Research Methodology: Data Collection (cont.) • Modified Bitcoin clients were installed simultaneously to 140 computers located at different parts of the world to monitor as large part of the Bitcoin network as possible. • Installed the monitoring clients on computers integrated into PlanetLab, a system maintained for network communication research. • The data collection campaign took slightly more than two months between 10/14/2013 and 12/20/2013. During this period 300 million records were obtained, in which 4155387 transactions and 124498 IP addresses were identified. • The collected data was imported into a SQL database server. • All data used in the analysis is made publicly available by the Bitcoin users as it is required by the Bitcoin protocol.
Research Findings: Identification Metrics Distribution of the probabilities assigned to the accepted user-IP address pairings • The majority of the probabilities are above 0.9, the average value of the pairings is 95.52% • Two peaks at 0.952, and close to 1: • Clients that initiate a relatively few transactions. • Servers offering wallet services • The more initiated transactions can be taken into account, the higher the probability will be that can be assigned to the pairings. • 22363 users identified, and 1797 IP addresses were assignedto them.
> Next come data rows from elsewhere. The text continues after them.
import Mathlib
import HarnessLib
import Literature.MathematicalPhysics.StatisticalMechanics.RootEnergy
import Literature.MathematicalPhysics.StatisticalMechanics.LennardJonesClusters
import Literature.MathematicalPhysics.StatisticalMechanics.MuGSC
import Summits.AtomisticToContinuum.Crystallization.Theorems.ChartedPlanarOrderRigidityDoor
import Summits.AtomisticToContinuum.Crystallization.Theorems.ChartedPlanarOrderChunkFloor
import Summits.AtomisticToContinuum.Crystallization.Theorems.ChartedPlanarOrderCrossBound

/-!
# `BindingSurface` holds: the root window of an `e⋆`-μ-ground state has excess site energy of SURFACE order

decomp-a2c · N `stmt-AtomisticToContinuum-26636` · the door input `ChartedPlanarOrderRigidityDoor.BindingSurface` (TRUE·M; critic rows
381 (3) / 384 (2): «the LAST routine input on the critical path of N», K5′ `sparseMisfit_of_bulk : BULK → BindingSurface → WindowCounting →
SparseMisfit`).  PROVED:

  `bindingSurface_holds : BindingSurface` —
  `∀ δ > 0 ∃ C₁ ≥ 0 ∀ μ rooted δ-hard-core e⋆-μGSC ∀ R ≥ 1, Σᶠ_{x ∈ atomsIn μ 0 R} (e_x(μ) − e⋆) ≤ C₁ · R²`.

Proof (removal test `k = 0` + double counting + the cross bound): with `K` the atoms of the closed `R`-window (finite), enumerated
`xf : Fin n → ℝ³`, the `e⋆`-μGSC inequality with NO re-inserted atoms gives `U(K) + I(K, S∖K) ≤ n·e⋆`; the site energies of the window
sum to `Σ_{x∈K} e_x = U(K) + ½ I(K, S∖K)` (`count|S = count|K + count|(S∖K)`, `two_mul_interactionEnergy_eq_sum_sum`); hence
`Σ_{x∈K}(e_x − e⋆) ≤ −½ I ≤ ½|I| ≤ ½ Σ_{x∈K} Σ'_{y∈S∖B̄(0,R)} |V| ≤ C₁(δ)·R²` by `ChartedPlanarOrderCrossBound.sum_tsum_abs_lj_cross_le`
(hand-1 g8, unit-shell decomposition).

Filed `--supports stmt-AtomisticToContinuum-26636` (helper, DEF-FREE; hand-1 g8 — cross bound and assembly; hand-2's cluster-exactness
files prove the same removal-test bookkeeping in configuration currency).  Axioms standard.
-/

noncomputable section

namespace Summit.AtomisticToContinuum.Crystallization.Theorems.ChartedPlanarOrderBindingSurface

open MeasureTheory Metric Set
open Literature.MathematicalPhysics.StatisticalMechanics
open Literature.Probability.Process
open Summit.AtomisticToContinuum.Crystallization.Theorems.ChartedPlanarOrderRigidityDoor

/-- the site-energy integral against `count|S` of a separated `S` splits into the finite window part and the exterior series.
[folklore] -/
theorem integral_lj_eq_sum_add_tsum {δ : ℝ} (hδ : 0 < δ) {S : Set E3}
    (hsep : ∀ x ∈ S, ∀ y ∈ S, x ≠ y → δ ≤ dist x y) (Kf : Finset E3) (hKS : (↑Kf : Set E3) ⊆ S) (x : E3) :
    ∫ y, lennardJones ‖y - x‖ ∂((Measure.count : Measure E3).restrict S) =
      (∑ y ∈ Kf, lennardJones (dist x y)) +
        ∑' y : ↥(S \ ↑Kf), lennardJones (dist x (y : E3)) := by
  classical
  have hsplit : (Measure.count : Measure E3).restrict S =
      (Measure.count : Measure E3).restrict (↑Kf : Set E3) + (Measure.count : Measure E3).restrict (S \ ↑Kf) := by
    rw [← Measure.restrict_union' disjoint_sdiff_right Kf.measurableSet, union_sdiff_cancel hKS]
  have hi1 : Integrable (fun y : E3 => lennardJones ‖y - x‖)
      ((Measure.count : Measure E3).restrict (↑Kf : Set E3)) :=
    ChartedPlanarOrderChunkFloor.integrable_lj hδ hsep hKS x
  have hi2 : Integrable (fun y : E3 => lennardJones ‖y - x‖)
      ((Measure.count : Measure E3).restrict (S \ ↑Kf)) :=
    ChartedPlanarOrderChunkFloor.integrable_lj hδ hsep sdiff_subset x
  -- the exterior is countable (separated)
  have hcount : (S \ ↑Kf).Countable := by
    have hdisj : S.PairwiseDisjoint fun x => ball x (δ / 2) := by
      intro a ha b hb hab
      refine Set.disjoint_left.2 fun z hza hzb => ?_
      have h1 : dist z a < δ / 2 := mem_ball.1 hza
      have h2 : dist z b < δ / 2 := mem_ball.1 hzb
      have h3 := hsep a ha b hb hab
      linarith [dist_triangle_left a b z]
    exact (hdisj.countable_of_isOpen (fun x _ => isOpen_ball) fun x _ => ⟨x, mem_ball_self (half_pos hδ)⟩).mono
      sdiff_subset
  rw [hsplit, integral_add_measure hi1 hi2, integral_count_restrict_coe_finset]
  have hnear : ∑ y ∈ Kf, lennardJones ‖y - x‖ = ∑ y ∈ Kf, lennardJones (dist x y) :=
    Finset.sum_congr rfl fun y _ => by rw [dist_comm, dist_eq_norm]
  have hfar : ∫ y, lennardJones ‖y - x‖ ∂((Measure.count : Measure E3).restrict (S \ ↑Kf)) =
      ∑' y : ↥(S \ ↑Kf), lennardJones (dist x (y : E3)) := by
    have := setIntegral_countable (μ := (Measure.count : Measure E3)) (fun y : E3 => lennardJones ‖y - x‖) hcount hi2
    rw [this]
    refine tsum_congr fun y => ?_
    rw [measureReal_def, Measure.count_singleton, ENNReal.toReal_one, one_smul, dist_comm, dist_eq_norm]
  rw [hnear, hfar]

/-- **`BindingSurface` holds.** [this work] -/
theorem bindingSurface_holds : BindingSurface := by
  classical
  intro δ hδ
  obtain ⟨C₁, hC₁, hcross⟩ := ChartedPlanarOrderCrossBound.sum_tsum_abs_lj_cross_le hδ
  refine ⟨C₁, hC₁, fun μ hμ hG R hR => ?_⟩
  obtain ⟨S, h0S, hsep, rfl⟩ := hμ
  have hsing : ∀ p : E3, (Measure.count : Measure E3).restrict S {p} ≠ 0 ↔ p ∈ S :=
    count_restrict_singleton_ne_zero_iff S
  have hatoms : {p : E3 | (Measure.count : Measure E3).restrict S {p} ≠ 0} = S := by
    ext p; exact hsing p
  -- the window and its enumeration
  have hKfin : (closedBall (0 : E3) R ∩ S).Finite :=
    LocalConfig.finite_inter_of_separated hδ hsep (isCompact_closedBall 0 R)
  set Kf : Finset E3 := hKfin.toFinset with hKf
  have hmemKf : ∀ p : E3, p ∈ Kf ↔ p ∈ S ∧ ‖p‖ ≤ R := fun p => by
    rw [hKf, Set.Finite.mem_toFinset, mem_inter_iff, mem_closedBall_zero_iff, and_comm]
  have hKS : (↑Kf : Set E3) ⊆ S := fun p hp => ((hmemKf p).1 hp).1
  have hKsub : (↑Kf : Set E3) ⊆ S ∩ closedBall 0 R := fun p hp =>
    ⟨((hmemKf p).1 hp).1, mem_closedBall_zero_iff.2 ((hmemKf p).1 hp).2⟩
  have hwin : atomsIn ((Measure.count : Measure E3).restrict S) 0 R = ↑Kf := by
    ext p
    rw [Finset.mem_coe, hmemKf]
    simp only [atomsIn, mem_setOf_eq, dist_zero_right]
    rw [hsing]
  have hdiff : S \ ↑Kf = S \ closedBall 0 R := by
    ext p
    simp only [mem_sdiff, Finset.mem_coe, hmemKf, mem_closedBall_zero_iff, not_and, not_le]
    constructor
    · rintro ⟨hpS, h⟩; exact ⟨hpS, h hpS⟩
    · rintro ⟨hpS, h⟩; exact ⟨hpS, fun _ => h⟩
  rw [hwin, finsum_mem_coe_finset]
  set n : ℕ := Kf.card with hn
  set xf : Fin n → E3 := fun i => ((Kf.equivFin.symm i : Kf) : E3) with hxf
  have hinj : Function.Injective xf := fun i j hij => Kf.equivFin.symm.injective (Subtype.ext hij)
  have hrange : Set.range xf = ↑Kf := by
    ext p
    constructor
    · rintro ⟨i, rfl⟩; exact (Kf.equivFin.symm i).2
    · intro hp
      refine ⟨Kf.equivFin ⟨p, hp⟩, ?_⟩
      simp [hxf]
  have hsumKf : ∀ f : E3 → ℝ, ∑ x ∈ Kf, f x = ∑ i, f (xf i) := fun f => by
    rw [Fintype.sum_equiv Kf.equivFin.symm (fun i => f (xf i)) (fun x : Kf => f (x : E3)) (fun _ => rfl),
      Finset.sum_coe_sort Kf f]
  -- the exterior series
  set T : Fin n → ℝ := fun i => ∑' y : ↥(S \ closedBall 0 R), lennardJones (dist (xf i) (y : E3)) with hT
  -- removal test with no re-inserted atoms: `U(K) + I ≤ n · e⋆`
  have hG' := hG
  unfold IsEStarGSC at hG'
  obtain ⟨-, hstab⟩ := hG'
  have hrem := hstab n xf hinj (by rw [hrange, hatoms]; exact hKS) 0 (fun i => Fin.elim0 i)
    (fun i => Fin.elim0 i) (by simp)
  rw [hatoms, hrange, hdiff] at hrem
  have hrem' : interactionEnergy lennardJones xf + ∑ i, T i ≤
      (⨅ Q : PeriodicConfiguration 3, Q.energyPerParticle lennardJones) * n := by
    have h0 : interactionEnergy lennardJones (fun i : Fin 0 => (Fin.elim0 i : EuclideanSpace ℝ (Fin 3))) = 0 := by
      simp [interactionEnergy]
    simp only [Finset.univ_eq_empty, Finset.sum_empty, Nat.cast_zero, mul_zero, sub_zero, add_zero] at hrem
    rw [h0] at hrem
    linarith
  -- site energies of the window: `Σ e_x = U + ½ I`
  have hsite : ∀ i : Fin n, ChartedPlanarOrderRigidityDoor.siteEnergy ((Measure.count : Measure E3).restrict S) (xf i) =
      ((∑ k, lennardJones (dist (xf i) (xf k))) + T i) / 2 := by
    intro i
    unfold ChartedPlanarOrderRigidityDoor.siteEnergy
    rw [integral_lj_eq_sum_add_tsum hδ hsep Kf hKS (xf i), hsumKf (fun y => lennardJones (dist (xf i) y))]
    congr 2
    rw [hdiff]
  have hU : ∑ i, ∑ k, lennardJones (dist (xf i) (xf k)) = 2 * interactionEnergy lennardJones xf :=
    (two_mul_interactionEnergy_eq_sum_sum lennardJones lennardJones_zero xf).symm
  have hsumsite : ∑ i, ChartedPlanarOrderRigidityDoor.siteEnergy ((Measure.count : Measure E3).restrict S) (xf i) =
      interactionEnergy lennardJones xf + (∑ i, T i) / 2 := by
    simp_rw [hsite]
    rw [← Finset.sum_div, Finset.sum_add_distrib, hU]
    ring
  -- the cross bound controls `|I|`
  have hTud : UniformlyDiscrete (S \ closedBall (0 : E3) R) :=
    ⟨δ, hδ, fun a ha b hb hab => hsep a ha.1 b hb.1 hab⟩
  have habsT : ∀ i : Fin n, |T i| ≤ ∑' y : ↥(S \ closedBall 0 R), |lennardJones (dist (xf i) (y : E3))| := by
    intro i
    have hs : Summable fun y : ↥(S \ closedBall 0 R) => lennardJones (dist (xf i) (y : E3)) :=
      hTud.summable_lennardJones (xf i)
    have := norm_tsum_le_tsum_norm hs.norm
    simpa only [Real.norm_eq_abs] using this
  have hIabs : |∑ i, T i| ≤ C₁ * R ^ 2 := by
    have h1 : |∑ i, T i| ≤ ∑ i, |T i| := Finset.abs_sum_le_sum_abs _ _
    have h2 : ∑ i, |T i| ≤ ∑ i, ∑' y : ↥(S \ closedBall 0 R), |lennardJones (dist (xf i) (y : E3))| :=
      Finset.sum_le_sum fun i _ => habsT i
    have h3 := hcross S hsep R hR Kf hKsub
    rw [hsumKf] at h3
    linarith
  -- assemble
  have hgoal : ∑ x ∈ Kf, (ChartedPlanarOrderRigidityDoor.siteEnergy ((Measure.count : Measure E3).restrict S) x - eStar) =
      (∑ i, ChartedPlanarOrderRigidityDoor.siteEnergy ((Measure.count : Measure E3).restrict S) (xf i)) - n * eStar := by
    rw [Finset.sum_sub_distrib, hsumKf, Finset.sum_const, nsmul_eq_mul]
  rw [hgoal, hsumsite]
  have heStar : (⨅ Q : PeriodicConfiguration 3, Q.energyPerParticle lennardJones) = eStar := rfl
  rw [heStar] at hrem'
  have hR2 : 0 ≤ C₁ * R ^ 2 := by positivity
  have := neg_abs_le (∑ i, T i)
  linarith [abs_nonneg (∑ i, T i)]

end Summit.AtomisticToContinuum.Crystallization.Theorems.ChartedPlanarOrderBindingSurface

end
Research Findings: Calculating the Balances Total balance of all identified users versus time • The steep drop during the possibly due to the significant increase of exchange rate • −0.91 linear correlation coefficient between total amount of Bitcoin owned by the identified users and the exchange rate • At the time of the measurement 13,500,000 Bitcoin were in circulation Exchange rate of Bitcoin versus time
Research Findings: Geographical Distribution of Bitcoin Distribution of Bitcoin clients
Recommendations for Future Work • Expand scope of monitored systems (those with the installed client program) from ~100 to several times more • Evaluate methodology with other digital currencies • Evaluate methodology with other Blockchain systems outside of digital currency • Evaluate methodology while intentionally introducing Bitcoin obfuscation tools (e.g. tumblers, coinjoins) for researcher owned Bitcoin • Correlate location of Bitcoin transactions to Tor nodes
Conclusions • Installed a modified Bitcoin client program on over a hundred computers, which recorded the propagating messages on the network that announced new transactions. • Based on the information propagation properties of these messages, developed a mathematical model using Naive Bayes classifier method to assign Bitcoin addresses to the clients that most likely control them. • As a result, Bitcoin address—IP address mappings were identified. • Through the IP addresses of the clients, we could determine their geographical location, which enabled the spatial analysis of distribution and flow of Bitcoin. • Method is cheap in terms of resources, the algorithms are easy to implement and can be combined with other Bitcoin-transaction related information. • The monitoring clients do not need to be connected to other Bitcoin users in any detectable way (i.e. communication among them is trivially achieved outside the Bitcoin protocol), making it virtually impossible to reveal their monitoring activity.